Google is rolling out the beta version of Privacy Sandbox for Android, which marks the end of targeted advertising on Android devices

Google is rolling out the beta version of Privacy Sandbox for Android, which marks the end of targeted advertising on Android devices


Google has begun rolling out a beta version of its Privacy Sandbox for Android, marking the beginning of the end of targeted advertising on Android devices. The Privacy Sandbox is Google’s attempt to reconcile users’ privacy with targeted advertising, a challenge that the search giant has been working on for several years in an effort to distance itself from cookie-based tracking.

One of the key aspects of the Privacy Sandbox is the Topics API, which collects a user’s interests based on their habits. The system then compares this to a database from the Interactive Advertising Bureau and Google data. Partner publishers can query this API to get a list of a user’s interests and use this information to display more relevant ads, without sharing intrusive data. Google notes that these interests are only stored for three weeks and that old topics are removed. Additionally, data and processing are done on the device “without any communication with external servers, including those of Google”.

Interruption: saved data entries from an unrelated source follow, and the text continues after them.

import Literature.MathematicalPhysics.QuantumFieldTheory.ConformalBootstrap3D.PointKernelK34v2Data
import Literature.MathematicalPhysics.QuantumFieldTheory.ConformalBootstrap3D.PointKernelParts

/-!
# K34v2 certificate, kernel part file P36: one-cell head segments 148 in level ranges

The head cells whose kernel evaluation exceeds one `decide` are one-cell segments of `hsegsK34v2`; each is
checked by `PCert.hPartSideOK` (side conditions) and `PCert.hPartOK` per level range `[n_lo, n_lo + count)`
against an integer claim, the claims summing to `≥ 0` (`PointKernel.partsOK`); soundness is
`PCert.hParts_sound` (`PointKernelParts`).  The part files `P1, P2, …` are mutually independent (each
imports only the data file); the ranges of one cell may span several of them, and the per-cell
conclusions `hparts_i` / `hcell_i` of those cells are assembled in `PointKernelK34v2.lean`.
Estimated kernel time 236 s.
-/

set_option maxRecDepth 100000
set_option maxHeartbeats 0

namespace Literature.MathematicalPhysics.QuantumFieldTheory.ConformalBootstrap3D.PointKernelK34v2

open Literature.MathematicalPhysics.QuantumFieldTheory.ConformalBootstrap3D.PointKernel

/-- levels `[0, 28)` of segment 148: partial lower sum `≥` claim. [folklore] -/
theorem part_148_0 : certK34v2.hPartOK (PCert.segAt hsegsK34v2 148) JHK34v2 0 28 (-33598468907016926231571001203081531312) = true := by
  decide +kernel

/-- levels `[28, 40)` of segment 148: partial lower sum `≥` claim. [folklore] -/
theorem part_148_1 : certK34v2.hPartOK (PCert.segAt hsegsK34v2 148) JHK34v2 28 12 (23719637812507373025846123359770950329) = true := by
  decide +kernel

/-- levels `[40, 49)` of segment 148: partial lower sum `≥` claim. [folklore] -/
theorem part_148_2 : certK34v2.hPartOK (PCert.segAt hsegsK34v2 148) JHK34v2 40 9 (6592249397179226484666436380022646956) = true := by
  decide +kernel

/-- levels `[49, 56)` of segment 148: partial lower sum `≥` claim. [folklore] -/
theorem part_148_3 : certK34v2.hPartOK (PCert.segAt hsegsK34v2 148) JHK34v2 49 7 (2141614782159830354983968806653245514) = true := by
  decide +kernel

end Literature.MathematicalPhysics.QuantumFieldTheory.ConformalBootstrap3D.PointKernelK34v2
import Mathlib.GroupTheory.Abelianization.Finite
import Mathlib.GroupTheory.Perm.Cycle.Type
import Literature.IUT.HodgeTheaters.TemperedCoveringsProp24Sub
import HarnessLib

/-!
# [IUTchI] Prop. 2.4 (i), sub-node (L2a): "`Δ̂_X` is strongly torsion-free" — the typed `Σ`-form
# DERIVED from the printed form (torsion-free abelianizations of open subgroups)

Mochizuki, *Inter-universal Teichmüller theory I*, kurims manuscript (May 2020), §2, proof of
Proposition 2.4 (i), p. 50 l. 27: "since [as is well-known — cf., e.g., [Config], Remark 1.2.2] `Δ̂_X` is
*strongly torsion-free*" [cite: Mochizuki2012, Prop 2.4(i) p.50] (D-0012 claim key; nothing of the
series is asserted here).  PROOF-ONLY companion of `TemperedCoveringsProp24Sub.lean` (abc-iut-w5-d119,
sub-DAG plan/L5/SUBDAG-IUTchI-Prop24.md, sub-row P24i.r4), seat abc-iut-w4-d055.

There the printed input is typed as `StableCurveTemperedData.StronglyTorsionFreeSigma`: for every open
`H ⊆ Δ̂_X`, detection of `h ∈ H` by a continuous character to a finite abelian `Σ`-GROUP persists to
every power `h ^ n`, `n ≥ 1` — i.e. "the maximal pro-`Σ` abelian quotient of `H` is torsion-free".  The
PRINTED notion ("strongly torsion-free" = every open subgroup has torsion-free [profinite]
abelianization) is the same sentence with ALL finite abelian groups as targets (`Σ := Set.univ`).  This
file proves, for any compact totally disconnected topological group, that the printed form implies the
typed `Σ`-form for EVERY set of primes `Σ` (`SigmaCharDetects.pow_of_univ`), and concludes
`StableCurveTemperedData.stronglyTorsionFreeSigma_of_torsionFreeAb`.  (A torsion-free profinite abelian
group is the product of its pro-`l` Sylow parts, so its maximal pro-`Σ` quotient is a direct factor; the
proof below instead splits elements of FINITE abelian groups into `Σ`- and `Σ′`-primary parts (Bezout),
builds the `Σ`-component `h_Σ ∈ H` of `h` by compactness over the open normal subgroups of `H`, and
applies the printed torsion-freeness to `h_Σ`.)  No new definition or Literature fact; typed ≠ discharged
(the printed input about the genuine `Δ̂_X` stays a named sub-DAG input); no bearing on [IUTchIII] Cor. 3.12.
-/

namespace Literature.IUT.HodgeTheaters

open _root_.Topology

universe v

namespace SigmaCharDetects

/-! ### Arithmetic: splitting a natural number into its `Σ`-part and its `Σ′`-part -/

/-- Every `m ≠ 0` factors as `m = s * t` with `s`, `t` coprime, all prime factors of `s` in `S` and all
prime factors of `t` outside `S`. [cite: Mochizuki2012, Prop 2.4(i) p.50] -/
theorem exists_split (S : Set ℕ) : ∀ m : ℕ, m ≠ 0 →
    ∃ s t : ℕ, m = s * t ∧ Nat.Coprime s t ∧ (∀ p : ℕ, p.Prime → p ∣ s → p ∈ S) ∧
      (∀ p : ℕ, p.Prime → p ∣ t → p ∉ S) := by
  intro m
  induction m using Nat.strong_induction_on with
  | _ m ih =>
    intro hm
    classical
    by_cases h1 : m = 1
    · subst h1
      have h1 : ∀ p : ℕ, p.Prime → ¬ p ∣ 1 := fun p hp hd => absurd (Nat.le_of_dvd one_pos hd) (not_le.2 hp.one_lt)
      exact ⟨1, 1, rfl, Nat.coprime_one_left 1, fun p hp hd => (h1 p hp hd).elim, fun p hp hd => (h1 p hp hd).elim⟩
    obtain ⟨p, hp, hpm⟩ := Nat.exists_prime_and_dvd h1
    obtain ⟨e, m', hndvd, hm'⟩ := Nat.exists_eq_pow_mul_and_not_dvd hm p hp.ne_one
    have hm'0 : m' ≠ 0 := by rintro rfl; exact hm (by rw [hm', mul_zero])
    have he : e ≠ 0 := by rintro rfl; rw [pow_zero, one_mul] at hm'; exact hndvd (hm' ▸ hpm)
    have hlt : m' < m := hm' ▸ lt_mul_left (Nat.pos_of_ne_zero hm'0) (Nat.one_lt_pow he hp.one_lt)
    obtain ⟨s', t', hst, hcop, hs', ht'⟩ := ih m' hlt hm'0
    have hpt' : ¬ p ∣ t' := fun hd => hndvd (hst ▸ dvd_mul_of_dvd_right hd s')
    have hps' : ¬ p ∣ s' := fun hd => hndvd (hst ▸ dvd_mul_of_dvd_left hd t')
    by_cases hpS : p ∈ S
    · refine ⟨p ^ e * s', t', by rw [hm', hst, mul_assoc], ?_, ?_, ht'⟩
      · exact Nat.Coprime.mul_left (Nat.Coprime.pow_left e ((Nat.Prime.coprime_iff_not_dvd hp).2 hpt')) hcop
      · intro q hq hd
        rcases (Nat.Prime.dvd_mul hq).1 hd with h | h
        · rw [(Nat.prime_dvd_prime_iff_eq hq hp).1 (hq.dvd_of_dvd_pow h)]; exact hpS
        · exact hs' q hq h
    · refine ⟨s', p ^ e * t', by rw [hm', hst]; ring, ?_, hs', ?_⟩
      · exact Nat.Coprime.mul_right (Nat.Coprime.pow_right e
          (Nat.Coprime.symm ((Nat.Prime.coprime_iff_not_dvd hp).2 hps'))) hcop
      · intro q hq hd
        rcases (Nat.Prime.dvd_mul hq).1 hd with h | h
        · rw [(Nat.prime_dvd_prime_iff_eq hq hp).1 (hq.dvd_of_dvd_pow h)]; exact hpS
        · exact ht' q hq h

/-! ### `Σ`- and `Σ′`-primary parts of elements of finite abelian groups

Throughout, "`y` is a `Σ`-element" is written out as `∀ p, p.Prime → p ∣ orderOf y → p ∈ S` and
"`z` is a `Σ′`-element" as `∀ p, p.Prime → p ∣ orderOf z → p ∉ S` (no new definitions). -/

section FiniteAbelian

variable {B : Type v} [CommGroup B] (S : Set ℕ)

/-- Prime divisors of `orderOf (y * z)` divide `orderOf y` or `orderOf z` (commutative group).
[cite: Mochizuki2012, Prop 2.4(i) p.50] -/
theorem prime_dvd_orderOf_mul {y z : B} {p : ℕ} (hp : p.Prime) (hd : p ∣ orderOf (y * z)) :
    p ∣ orderOf y ∨ p ∣ orderOf z := by
  have h1 : orderOf (y * z) ∣ Nat.lcm (orderOf y) (orderOf z) := (Commute.all y z).orderOf_mul_dvd_lcm
  have h2 : p ∣ orderOf y * orderOf z := (hd.trans h1).trans (Nat.lcm_dvd_mul _ _)
  exact (Nat.Prime.dvd_mul hp).1 h2

/-- `Σ`-elements are closed under multiplication. [cite: Mochizuki2012, Prop 2.4(i) p.50] -/
theorem sigma_mul {y y' : B} (hy : ∀ p : ℕ, p.Prime → p ∣ orderOf y → p ∈ S)
    (hy' : ∀ p : ℕ, p.Prime → p ∣ orderOf y' → p ∈ S) :
    ∀ p : ℕ, p.Prime → p ∣ orderOf (y * y') → p ∈ S := by
  intro p hp hd
  rcases prime_dvd_orderOf_mul hp hd with h | h
  · exact hy p hp h
  · exact hy' p hp h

This beta marks the first time the Privacy Sandbox is publicly available on Android. Google is still working on the version for Chrome, which developers have been able to test for about a year. The company says it has received feedback from hundreds of companies, which has helped shape the product.

The Privacy Sandbox is Google’s response to Apple’s App Tracking Transparency (ATT), introduced in iOS 14.5. The feature requires user consent to track them across apps and websites. Google has called ATT a “blunt approach” because it doesn’t offer developers and advertisers an alternative to replace lost revenue from cookie-based targeting.

The battle between privacy and advertising has been raging for a long time, and when platforms like iOS prevent traditional methods of generating advertising revenue, advertisers turn to fingerprinting, a practice of collecting seemingly innocuous information that can be pieced together to identify users almost as well as cookies. Unfortunately, this practice is very difficult to detect and prevent. Google hopes that its Privacy Sandbox will offer the right balance between privacy and advertising revenue for advertisers and developers.

Google notes that the beta of its Privacy Sandbox will be rolled out gradually, starting with a “small percentage of devices on Android 13”. Users will receive a notification on their device inviting them to join the beta if they are eligible.